> _Exercise goal_
Retype, word for word, every line of the records below starting at the one that contains "nonnegative). [cite: Balaban1985UV3, (47) p.267] -/" and ending at the one that contains "(hμ : μ' ≤ μ) (hγ"; include both of those lines and nothing more.

> _Collected data entries_
/-- History-goodness is monotone in the threshold profile (local helper). [cite: Balaban1985UV3, (7) p.257] -/
private theorem histGood_mono_profile {θ θ' : ℕ → ℝ} (hθ : ∀ i, θ i ≤ θ' i) (K n : ℕ) :
    histGood F ℰp θ K n ⊆ histGood F ℰp θ' K n :=
  fun _ hU j hj => plaqSmall_of_le' (hθ _) (hU j hj)

/-- History-goodness with fewer constrained heights is weaker: `histGood K n ⊆ histGood K n'` for `n ≤ n'` (local helper). [cite: Balaban1985UV3, (7) p.257] -/
private theorem histGood_mono_height (θ : ℕ → ℝ) (K : ℕ) {n n' : ℕ} (hnn' : n ≤ n') :
    histGood F ℰp θ K n ⊆ histGood F ℰp θ K n' :=
  fun _ hU j hj => hU j (by omega)

/-- **χ-goodness is MONOTONE IN THE MARGIN**: a larger margin is a stronger condition (`μ' ≤ μ`; thresholds nonnegative). [cite: Balaban1985UV3, (47) p.267] -/
theorem ChiGood.mono {μ' : ℝ} (hμ : μ' ≤ μ) (hγ : 0 < γ) (hγ1 : γ ≤ 1) (hb : 0 < b₀) {n K : ℕ} {h : n ≤ K}
    {V : GaugeField (F.P n) 0 (Matrix.specialUnitaryGroup (Fin 2) ℂ)} (hV : ChiGood F γ b₀ p₀ ε₀ μ h V) :
    ChiGood F γ b₀ p₀ ε₀ μ' h V := by
  obtain ⟨U, hU, hmin, hhist⟩ := hV
  refine ⟨U, hU, hmin, histGood_mono_profile (fun i => ?_) K (n + 1) hhist⟩
  have hθ : 0 ≤ θBal F.L γ b₀ p₀ i := (T3MinimiserStabilityReduction.θBal_pos F.hL.2.le hγ hγ1 hb p₀ i).le
  unfold θShrunk
  nlinarith

/-- A χ-good datum has a nonempty regular fibre (so `minActionRegPr V` is a genuine minimum, not the `sInf ∅` junk value). [cite: Balaban1985Variational, Thm 1 (8) p.279] -/
theorem ChiGood.nonempty_regFibrePr {n K : ℕ} {h : n ≤ K} {V : GaugeField (F.P n) 0 (Matrix.specialUnitaryGroup (Fin 2) ℂ)}
    (hV : ChiGood F γ b₀ p₀ ε₀ μ h V) : (regFibrePr F n K h ε₀ V).Nonempty := by
  obtain ⟨U, hU, -, -⟩ := hV
  exact ⟨U, hU⟩

/-- Iterated averages of the trivial configuration are trivial (`Ū = 1` for `U = 1` at the printed smearing; local helper). [cite: Balaban1987RG1, (0.4) p.253] -/
private theorem iter_one (K k : ℕ) :
    Averaging.iter (fun i => BlockAveraging.blockAvg (P := F.P K) (j := i) ℰp) k
      (1 : GaugeField (F.P K) 0 (Matrix.specialUnitaryGroup (Fin 2) ℂ)) = 1 := by
  induction k with
  | zero => rfl
  | succ k ih =>
    show (BlockAveraging.blockAvg ℰp).avg
        (Averaging.iter (fun i => BlockAveraging.blockAvg (P := F.P K) (j := i) ℰp) k 1) = 1
    rw [ih, BlockAveraging.blockAvg_avg, avgFun_one ℰp expMeanLogSU_E_one]

/-- **NON-VACUITY: the trivial datum is χ-good** with any margin `μ < 1` (`ε₀ > 0`, `0 < γ ≤ 1`, `0 < b₀`): `U = 1` is print-regular, lies in the
fibre of `V = 1`, has zero action `= minActionRegPr 1`, and all its averages are `1`, inside every positive window. [cite: Balaban1985Variational, (6) p.278] -/
theorem chiGood_one (hε : 0 < ε₀) (hμ : μ < 1) (hγ : 0 < γ) (hγ1 : γ ≤ 1) (hb : 0 < b₀) {n K : ℕ} (h : n ≤ K) :
    ChiGood F γ b₀ p₀ ε₀ μ h (1 : GaugeField (F.P n) 0 (Matrix.specialUnitaryGroup (Fin 2) ℂ)) := by
  refine ⟨1, one_mem_regFibrePr_one F hε, ?_, fun j _ => ?_⟩
  · rw [minActionRegPr_one F hε, ← minAction_self F ℰp K 1]
    exact minAction_one F ℰp expMeanLogSU_E_one le_rfl
  · rw [iter_one]
    exact plaqSmall_one (θShrunk_pos hμ hγ hγ1 hb _)

end Chi

/-! ## §2 Structural heredity: the step below a χ-good datum stays inside the sharp window, with the same margin -/

section Heredity

variable {F : T3Family} {γ b₀ p₀ ε₀ μ : ℝ}

/-- The descended field is the iterated average read through the level identification (definitional; local helper). [cite: Balaban1987RG1, (0.11) p.253] -/
private theorem plaqSmall_descendTo_iff {n' K : ℕ} (h' : n' ≤ K) (δ : ℝ)
    (U : GaugeField (F.P K) 0 (Matrix.specialUnitaryGroup (Fin 2) ℂ)) :
    PlaqSmall δ (descendTo F ℰp n' K h' U) ↔
      PlaqSmall δ (Averaging.iter (fun i => BlockAveraging.blockAvg (P := F.P K) (j := i) ℰp) (K - n') U) :=
  plaqSmall_fieldShift F _ δ _

/-- **EVERY DEEPER AVERAGE OF THE χ-WITNESS IS IN ITS SHARP WINDOW WITH MARGIN**: if `U` witnesses `ChiGood … h V` then for every height `n + i ≤ K`
with `1 ≤ i` the descended field `D_{n+i,K}U` satisfies `PlaqSmall ((1−μ)·θBal(n+i))` — read off `histGood … K (n+1)` at the index `j = K − n − i`.
[cite: Balaban1985UV3, (47) p.267] -/
theorem plaqSmall_descendTo_of_histGood_succ {n K : ℕ} {U : GaugeField (F.P K) 0 (Matrix.specialUnitaryGroup (Fin 2) ℂ)}
    (hU : U ∈ histGood F ℰp (θShrunk F γ b₀ p₀ μ) K (n + 1)) {i : ℕ} (hi1 : 1 ≤ i) (hi : n + i ≤ K) :
    PlaqSmall (θShrunk F γ b₀ p₀ μ (n + i)) (descendTo F ℰp (n + i) K hi U) := by
  rw [plaqSmall_descendTo_iff]
  have h := hU (K - (n + i)) (by omega)
  rwa [show K - (K - (n + i)) = n + i by omega] at h

/-- **THE STEP BELOW A χ-GOOD DATUM STAYS INSIDE THE SHARP WINDOW — STRUCTURALLY.**  For a χ-good `V` at height `n < K` with witness `U`, the field
one level below, `W⋆ := D_{n+1,K}U` — the block average of print's background field, i.e. the saddle point of the fibre law given `V` in the
small-field expansion ([Balaban1985UV3] p.267 l.1–4, p.268) — lies in the sharp window of height `n+1` with margin `μ`:
`PlaqSmall ((1−μ)·θBal(n+1)) W⋆`, hence in `PlaqSmall (θBal(n+1))`.  No one-step lift constant enters (contrast FINDING #44: for a datum known only
to lie in ITS OWN sharp window the action-minimising lift has gain `κ_min(3)√3 = 1.66 > 1` and `W⋆` can leave the window). [cite: Balaban1985UV3, (47) p.267] -/
theorem ChiGood.stepBelow {n K : ℕ} (h : n + 1 ≤ K) {V : GaugeField (F.P n) 0 (Matrix.specialUnitaryGroup (Fin 2) ℂ)}
    (hV : ChiGood F γ b₀ p₀ ε₀ μ (Nat.le_of_succ_le h) V) (hμ : 0 ≤ μ) (hγ : 0 < γ) (hγ1 : γ ≤ 1) (hb : 0 < b₀) :
    ∃ U ∈ regFibrePr F n K (Nat.le_of_succ_le h) ε₀ V,
      wilsonAction4 U = minActionRegPr F n K (Nat.le_of_succ_le h) ε₀ V ∧
      PlaqSmall (θShrunk F γ b₀ p₀ μ (n + 1)) (descendTo F ℰp (n + 1) K h U) ∧
      PlaqSmall (θBal F.L γ b₀ p₀ (n + 1)) (descendTo F ℰp (n + 1) K h U) := by
  obtain ⟨U, hU, hmin, hhist⟩ := hV
  have h1 := plaqSmall_descendTo_of_histGood_succ hhist le_rfl h
  exact ⟨U, hU, hmin, h1, plaqSmall_of_le' (θShrunk_le_θBal hμ hγ hγ1 hb _) h1⟩

/-- The regularity thresholds relax down the tower: `regThreshold F n K ε₀ ≤ regThreshold F n' K ε₀` for `n ≤ n'` (`ε₀ ≥ 0`; the exponent
`2(K − n)` decreases). [cite: Balaban1985Variational, (2) p.278] -/
theorem regThreshold_mono {n n' K : ℕ} (hnn' : n ≤ n') (hε : 0 ≤ ε₀) :
    regThreshold F n K ε₀ ≤ regThreshold F n' K ε₀ := by
  unfold regThreshold
  have hL1 : (1 : ℝ) ≤ F.L := by exact_mod_cast F.hL.2.le
  have hinv0 : 0 ≤ ((F.L : ℝ))⁻¹ := inv_nonneg.mpr (by linarith)
  have hinv1 : ((F.L : ℝ))⁻¹ ≤ 1 := inv_le_one_of_one_le₀ hL1
  exact mul_le_mul_of_nonneg_left (pow_le_pow_of_le_one hinv0 hinv1 (by omega)) hε

/-- Likewise for the divergence clause: `DivSmall F n K ε₀ U → DivSmall F n' K ε₀ U` for `n ≤ n'` (`ε₀ ≥ 0`). [cite: Balaban1985RegularSpaces, (1.9) p.77] -/
theorem divSmall_mono {n n' K : ℕ} (hnn' : n ≤ n') (hε : 0 ≤ ε₀)
    {U : GaugeField (F.P K) 0 (Matrix.specialUnitaryGroup (Fin 2) ℂ)} (hU : DivSmall F n K ε₀ U) : DivSmall F n' K ε₀ U := by
  intro b
  have hL1 : (1 : ℝ) ≤ F.L := by exact_mod_cast F.hL.2.le
  have hinv0 : 0 ≤ ((F.L : ℝ))⁻¹ := inv_nonneg.mpr (by linarith)
  have hinv1 : ((F.L : ℝ))⁻¹ ≤ 1 := inv_le_one_of_one_le₀ hL1
  exact (hU b).trans_le (mul_le_mul_of_nonneg_left (pow_le_pow_of_le_one hinv0 hinv1 (by omega)) hε)

/-- Print-regularity relaxes down the tower: `RegPr F n K ε₀ U → RegPr F n' K ε₀ U` for `n ≤ n'` (`ε₀ ≥ 0`). [cite: Balaban1985Variational, (2) p.278] -/
theorem regPr_mono {n n' K : ℕ} (hnn' : n ≤ n') (hε : 0 ≤ ε₀)
    {U : GaugeField (F.P K) 0 (Matrix.specialUnitaryGroup (Fin 2) ℂ)} (hU : RegPr F n K ε₀ U) : RegPr F n' K ε₀ U :=
  ⟨plaqSmall_of_le' (regThreshold_mono hnn' hε) hU.1, divSmall_mono hnn' hε hU.2⟩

> _Your solution_
/-- **χ-goodness is MONOTONE IN THE MARGIN**: a larger margin is a stronger condition (`μ' ≤ μ`; thresholds nonnegative). [cite: Balaban1985UV3, (47) p.267] -/
theorem ChiGood.mono {μ' : ℝ} (hμ : μ' ≤ μ) (hγ : 0 < γ) (hγ1 : γ ≤ 1) (hb : 0 < b₀) {n K : ℕ} {h : n ≤ K}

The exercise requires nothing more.